For the listing below, print exactly the lines from the line with "(acceptProb D (ζ.bind" to the line with "have h1 : (acceptProb", both included, and nothing beyond them.

---------- RECORDS FOR THIS TASK

import Literature.Computability.Cryptography.LWEBinaryHybrids
import HarnessLib

/-!
# BLPRS 2013, Lemma 4.8 for the `z`-choosing `extLWE` game (`extLWE ≤ extLWE^t` with the adversary's `z ← ζ`)

Topic `Computability/Cryptography` (LWE), grouping namespace `LWE`; sequel of `ExtLWE.lean` (Def. 4.4,
Lemma 4.8 for a FIXED choice `z`: `extLWEAdvantage_multiReduction`, `t · Adv[ℬ] = Adv[𝒜]`) and of
`LWEBinaryHybrids.lean` (the game `extLWERealZ / extLWEIdealZ / extLWEAdvantageZ` in which the adversary
first draws `z ← ζ`, as in Def. 4.4 "the algorithm gets to choose `z ∈ 𝒵`", the form consumed by
Lemma 4.9's adversary `ℬ₁`). Proved material (no named fact) towards
`Literature.Computability.Cryptography.blprs_gapSVP_sqrt_dim_to_lwe_classical` (pqc.S21):

> **Lemma 4.8.** … there is an efficient (transformation) reduction from `extLWE_{n,m,q,χ,𝒵}` to
> `extLWE^t_{n,m,q,χ,𝒵}` that reduces the advantage by a factor of `t`. … *Proof.* Let `𝒜` be an algorithm
> for `extLWE^t`, let `z` be the vector output by `𝒜` in the first step (note that this is a random
> variable) … First, `ℬ` runs `𝒜` to obtain `z` and sends it to the challenger as its own `z`. …

## Results (`k` = LWE dimension, `n` = hint dimension; `t ≥ 1` positions)

* `toReal_acceptProb_extLWEMultiReduction_sub` — the SIGNED form of the fixed-`z` computation:
  `t · (Pr[ℬ_z | P₀] - Pr[ℬ_z | P₁]) = Pr[𝒜_z(H_t)] - Pr[𝒜_z(H_0)]`;
* `extLWEMultiReductionZ χ t D` — `ℬ` for an adversary `D` of the `z`-choosing `extLWE^t` game: with the
  drawn `z`, run `ℬ_z` for `𝒜_z = D(z, ·)`; `toReal_acceptProb_choice` (acceptance probability of a
  `z`-choosing game as the `ζ`-average of the fixed-`z` ones);
* **`extLWEAdvantageZ_multiReduction`** — `t · Adv^{ζ}[ℬ] = Adv^{ζ}[𝒜]` for every law `ζ` of `z`.

## References

* Z. Brakerski, A. Langlois, C. Peikert, O. Regev, D. Stehlé, *Classical hardness of learning with errors*,
  STOC 2013; arXiv:1306.0281, Def. 4.4 and Lemma 4.8 with its proof (p. 15).
-/

noncomputable section

open scoped ENNReal
open Matrix Literature.Probability.Distributions

namespace Literature.Computability.Cryptography

namespace LWE

variable {R : Type} [CommRing R] [Fintype R] {k n : ℕ}

/-- **Lemma 4.8, signed form for a fixed `z`**: `t · (Pr[ℬ | first case] - Pr[ℬ | second case]) =
Pr[𝒜(extLWE^t, first)] - Pr[𝒜(extLWE^t, second)]` (the telescoping sum over the hybrids, before
taking absolute values). [cite: BrakerskiEtAl2013, Lemma 4.8 (proof)] -/
theorem toReal_acceptProb_extLWEMultiReduction_sub (χ : PMF (Fin n → ℤ)) (t : ℕ) [NeZero t] (z : Fin n → ℤ)
    (D : Matrix (Fin k) (Fin n) R × (Fin t → (Fin n → R) × ℤ) → PMF Bool) :
    (t : ℝ) * ((acceptProb (extLWEMultiReduction χ t z D) (extLWEReal χ 1 z)).toReal -
        (acceptProb (extLWEMultiReduction χ t z D) (extLWEIdeal k χ 1 z)).toReal) =
      (acceptProb D (extLWEReal χ t z)).toReal - (acceptProb D (extLWEIdeal k χ t z)).toReal := by
  set h : ℕ → ℝ := fun j => (acceptProb D (extLWEHybrid (n := k) (R := R) χ t z j)).toReal with hh
  have ht : (0 : ℝ) < t := by exact_mod_cast Nat.pos_of_ne_zero (NeZero.ne t)
  have hreal : (acceptProb (extLWEMultiReduction χ t z D) (extLWEReal χ 1 z)).toReal =
      ∑ iStar : Fin t, (t : ℝ)⁻¹ * h (iStar + 1) := by
    rw [acceptProb_extLWEMultiReduction, toReal_acceptProb_uniform_bind]
    refine Finset.sum_congr rfl fun iStar _ => ?_
    rw [Fintype.card_fin, extLWEReal_one_bind_fill]
  have hideal : (acceptProb (extLWEMultiReduction χ t z D) (extLWEIdeal k χ 1 z)).toReal =
      ∑ iStar : Fin t, (t : ℝ)⁻¹ * h iStar := by
    rw [acceptProb_extLWEMultiReduction, toReal_acceptProb_uniform_bind]
    refine Finset.sum_congr rfl fun iStar _ => ?_
    rw [Fintype.card_fin, extLWEIdeal_one_bind_fill]
  rw [hreal, hideal, ← Finset.sum_sub_distrib]
  simp_rw [← mul_sub]
  rw [← Finset.mul_sum, ← mul_assoc, mul_inv_cancel₀ ht.ne', one_mul,
    Fin.sum_univ_eq_sum_range (fun i => h (i + 1) - h i) t, Finset.sum_range_sub, extLWEReal_eq_hybrid,
    extLWEIdeal_eq_hybrid]

/-- **`ℬ` in the `z`-choosing game**: "`ℬ` runs `𝒜` to obtain `z` and sends it to the challenger as its own
`z`", then performs the fixed-`z` reduction for `𝒜_z = D(z, ·)`. [cite: BrakerskiEtAl2013, Lemma 4.8 (proof)] -/
def extLWEMultiReductionZ (χ : PMF (Fin n → ℤ)) (t : ℕ) [NeZero t]
    (D : (Fin n → ℤ) × (Matrix (Fin k) (Fin n) R × (Fin t → (Fin n → R) × ℤ)) → PMF Bool) :
    (Fin n → ℤ) × (Matrix (Fin k) (Fin n) R × (Fin 1 → (Fin n → R) × ℤ)) → PMF Bool :=
  fun p => extLWEMultiReduction χ t p.1 (fun τ => D (p.1, τ)) p.2

omit [CommRing R] [Fintype R] in
/-- **Acceptance probability of a `z`-choosing game is the `ζ`-average of the fixed-`z` ones.** [folklore] -/
theorem toReal_acceptProb_choice {α β : Type} (ζ : PMF α) (f : α → PMF β) (D : α × β → PMF Bool) :
    (acceptProb D (ζ.bind fun z => (f z).map (Prod.mk z))).toReal =
      ∑' z, (ζ z).toReal * (acceptProb (fun b => D (z, b)) (f z)).toReal := by
  unfold acceptProb
  rw [PMF.bind_bind, PMF.bind_apply, ENNReal.tsum_toReal_eq fun z => ENNReal.mul_ne_top
    (PMF.apply_ne_top ζ z) (PMF.apply_ne_top _ _)]
  refine tsum_congr fun z => ?_
  rw [ENNReal.toReal_mul, PMF.bind_map]
  rfl

omit [CommRing R] [Fintype R] in
/-- The averaged terms are summable (bounded by `ζ z`). [folklore] -/
theorem summable_toReal_mul_acceptProb_sub {α β γ : Type} (ζ : PMF α) (D : α → β → PMF Bool)
    (E : α → γ → PMF Bool) (P : α → PMF β) (Q : α → PMF γ) :
    Summable fun z => (ζ z).toReal * ((acceptProb (D z) (P z)).toReal - (acceptProb (E z) (Q z)).toReal) := by
  refine PMF.summable_toReal_mul_of_abs_le_one ζ fun z => ?_
  have h1 : (acceptProb (D z) (P z)).toReal ≤ 1 := by
    simpa using ENNReal.toReal_mono ENNReal.one_ne_top (acceptProb_le_one (D z) (P z))
  have h2 : (acceptProb (E z) (Q z)).toReal ≤ 1 := by
    simpa using ENNReal.toReal_mono ENNReal.one_ne_top (acceptProb_le_one (E z) (Q z))
  have h3 : 0 ≤ (acceptProb (D z) (P z)).toReal := ENNReal.toReal_nonneg
  have h4 : 0 ≤ (acceptProb (E z) (Q z)).toReal := ENNReal.toReal_nonneg
  rw [abs_le]; constructor <;> linarith

omit [CommRing R] [Fintype R] in
/-- Each averaged acceptance term is summable. [folklore] -/
theorem summable_toReal_mul_acceptProb {α β : Type} (ζ : PMF α) (D : α → β → PMF Bool) (P : α → PMF β) :
    Summable fun z => (ζ z).toReal * (acceptProb (D z) (P z)).toReal := by
  refine PMF.summable_toReal_mul_of_abs_le_one ζ fun z => ?_
  rw [abs_of_nonneg ENNReal.toReal_nonneg]
  simpa using ENNReal.toReal_mono ENNReal.one_ne_top (acceptProb_le_one (D z) (P z))

/-- **BLPRS 2013, Lemma 4.8 for the `z`-choosing game**: for every law `ζ` of the adversary's `z` and every
adversary `D` of `extLWE^t`, `t · Adv^{ζ}[ℬ] = Adv^{ζ}[D]` with `ℬ = extLWEMultiReductionZ χ t D` (average the
fixed-`z` signed identity over `z ← ζ`, then take absolute values).
[cite: BrakerskiEtAl2013, Lemma 4.8] -/
theorem extLWEAdvantageZ_multiReduction (ζ : PMF (Fin n → ℤ)) (χ : PMF (Fin n → ℤ)) (t : ℕ) [NeZero t]
    (D : (Fin n → ℤ) × (Matrix (Fin k) (Fin n) R × (Fin t → (Fin n → R) × ℤ)) → PMF Bool) :
    (t : ℝ) * extLWEAdvantageZ ζ χ 1 (extLWEMultiReductionZ χ t D) = extLWEAdvantageZ ζ χ t D := by
  have ht : (0 : ℝ) < t := by exact_mod_cast Nat.pos_of_ne_zero (NeZero.ne t)
  unfold extLWEAdvantageZ extLWERealZ extLWEIdealZ
  rw [toReal_acceptProb_choice, toReal_acceptProb_choice, toReal_acceptProb_choice, toReal_acceptProb_choice,
    ← Summable.tsum_sub (summable_toReal_mul_acceptProb ζ _ _) (summable_toReal_mul_acceptProb ζ _ _),
    ← Summable.tsum_sub (summable_toReal_mul_acceptProb ζ _ _) (summable_toReal_mul_acceptProb ζ _ _),
    ← abs_of_pos ht, ← abs_mul, ← tsum_mul_left]
  congr 1
  refine tsum_congr fun z => ?_
  rw [← mul_sub, ← mul_sub, mul_left_comm]
  congr 1
  exact toReal_acceptProb_extLWEMultiReduction_sub χ t z fun τ => D (z, τ)

end LWE

end Literature.Computability.Cryptography

end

--------------------

> **WRITTEN SOLUTION**:
    (acceptProb D (ζ.bind fun z => (f z).map (Prod.mk z))).toReal =
      ∑' z, (ζ z).toReal * (acceptProb (fun b => D (z, b)) (f z)).toReal := by
  unfold acceptProb
  rw [PMF.bind_bind, PMF.bind_apply, ENNReal.tsum_toReal_eq fun z => ENNReal.mul_ne_top
    (PMF.apply_ne_top ζ z) (PMF.apply_ne_top _ _)]
  refine tsum_congr fun z => ?_
  rw [ENNReal.toReal_mul, PMF.bind_map]
  rfl

omit [CommRing R] [Fintype R] in
/-- The averaged terms are summable (bounded by `ζ z`). [folklore] -/
theorem summable_toReal_mul_acceptProb_sub {α β γ : Type} (ζ : PMF α) (D : α → β → PMF Bool)
    (E : α → γ → PMF Bool) (P : α → PMF β) (Q : α → PMF γ) :
    Summable fun z => (ζ z).toReal * ((acceptProb (D z) (P z)).toReal - (acceptProb (E z) (Q z)).toReal) := by
  refine PMF.summable_toReal_mul_of_abs_le_one ζ fun z => ?_
  have h1 : (acceptProb (D z) (P z)).toReal ≤ 1 := by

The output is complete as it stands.